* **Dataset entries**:
import Literature.AnabelianGeometry.EtaleTheta.Discharge.Sec2RigidityProofs

/-!
# [EtTh] Prop 2.12 (i), (ii) REDUCED to the commutator description of `l·Δ_Θ` (proof-only companion)

Mochizuki, *The Étale Theta Function …* [EtTh], Publ. RIMS 45 (2009), §2, Prop 2.12, PRIMS PDF p.45
(locators `p.N` = PDF pages; bib key `MochizukiEtTh2009`): "(i) We have an inclusion
`Ker(Δ^Θ_* ↠ Δ^ell_*) = l·Δ_Θ ⊆ [Δ^Θ_*, Δ^Θ_*]` … as follows immediately from the well-known structure of
the theta-group `(l·Δ_Θ ⊆) Δ^Θ_*`"; "(ii) follows formally from (i)".

PROOF-ONLY companion of `ThetaRigidity.lean` (seat abc-iut-L2-t2), seat abc-iut-L2-t10 (unit
"deep EtTh:Prop2.14(ii)-model (hgal)", side result). The named facts `RigidData.Prop212_i` /
`Prop212_ii` are DERIVED from the `⊆` half of the commutator description of `l·Δ_Θ` used in
`Discharge/Sec2SymmetryProofs.lean` (`hcomm`): every element of (the inverse image in `Π^tp_X` of) `l·Δ_Θ`
is a single commutator `[z, b]` of `z ∈ Δ^tp_X`, `b ∈ Δ^tp_Y`, times an element of
`Ker(Π^tp_X ↠ (Π^tp_X)^Θ)` — "the well-known structure of the theta-group", the target of the cell's unit
N8 (Heisenberg structure of the tempered theta quotient, for abc-iut-L2-t8's model). So, once N8 lands
for a `RigidData`, Prop 2.12 (i) and (ii) follow for it by `prop212_i_of_commutator_subset` /
`prop212_ii_of_commutator_subset`. HONEST FRAMING: a reduction, kernel-checked; the hypothesis is not
asserted; no side taken on [IUTchIII] Cor 3.12.
-/

namespace Literature.AnabelianGeometry.EtaleTheta

open scoped commutatorElement

universe u

namespace RigidData

variable {N : ℕ+} {l : ℕ} (R : RigidData.{u} N l)

/-- **Prop 2.12 (i) ⟸ the `⊆` half of the commutator description of `l·Δ_Θ`** ("the well-known structure
of the theta-group", p.45): if every element of `l·Δ_Θ` (pulled back to `Π^tp_X`) is `[z, b] · k` with
`z ∈ Δ^tp_X`, `b ∈ Δ^tp_Y`, `k ∈ Ker(Π^tp_X ↠ (Π^tp_X)^Θ)`, then `l·Δ_Θ ⊆ [Δ_X, Δ_X] · Ker`.
[cite: MochizukiEtTh2009, Prop 2.12(i) p.45] -/
theorem prop212_i_of_commutator_subset
    (h : ∀ t : R.PiX, t ∈ R.lDeltaTheta → ∃ z ∈ R.aug.ker, ∃ b ∈ R.PiY ⊓ R.aug.ker, ∃ k ∈ R.thetaKer,
      t = z * b * z⁻¹ * b⁻¹ * k) :
    R.Prop212_i := by
  intro t ht
  obtain ⟨z, hz, b, hb, k, hk, rfl⟩ := h t ht
  refine Subgroup.mul_mem_sup ?_ hk
  have hzb : ⁅z, b⁆ ∈ ⁅R.aug.ker, R.aug.ker⁆ :=
    Subgroup.commutator_mem_commutator hz (Subgroup.mem_inf.1 hb).2
  rwa [commutatorElement_def] at hzb

/-- **Prop 2.12 (ii) ⟸ the same hypothesis** ("assertion (ii) follows formally from assertion (i)",
p.46; via `prop212_ii_of_prop212_i`). [cite: MochizukiEtTh2009, Prop 2.12(ii) p.45] -/
theorem prop212_ii_of_commutator_subset
    (h : ∀ t : R.PiX, t ∈ R.lDeltaTheta → ∃ z ∈ R.aug.ker, ∃ b ∈ R.PiY ⊓ R.aug.ker, ∃ k ∈ R.thetaKer,
      t = z * b * z⁻¹ * b⁻¹ * k) :
    R.Prop212_ii :=
  R.prop212_ii_of_prop212_i (R.prop212_i_of_commutator_subset h)

/-- The hypothesis of `prop212_i_of_commutator_subset` is exactly the `→` direction of the `hcomm`
hypothesis of `RigidData.prop214_i_of_commutators` (`Discharge/Sec2SymmetryProofs.lean`), recorded as a
restatement-free implication for consumers holding `hcomm`. [cite: MochizukiEtTh2009, Prop 2.12(i) p.45] -/
theorem prop212_i_of_hcomm
    (hcomm : ∀ t : R.PiX, t ∈ R.lDeltaTheta ↔ ∃ z ∈ R.aug.ker, ∃ b ∈ R.PiY ⊓ R.aug.ker, ∃ k ∈ R.thetaKer,
      t = z * b * z⁻¹ * b⁻¹ * k) :
    R.Prop212_i :=
  R.prop212_i_of_commutator_subset fun t ht => (hcomm t).1 ht

end RigidData

end Literature.AnabelianGeometry.EtaleTheta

* **ACTIVITY**: Whenever "description" occurs in a line of the entries, copy that line.

* **SOLUTION TO THE PROBLEM**:
# [EtTh] Prop 2.12 (i), (ii) REDUCED to the commutator description of `l·Δ_Θ` (proof-only companion)
`Prop212_ii` are DERIVED from the `⊆` half of the commutator description of `l·Δ_Θ` used in
/-- **Prop 2.12 (i) ⟸ the `⊆` half of the commutator description of `l·Δ_Θ`** ("the well-known structure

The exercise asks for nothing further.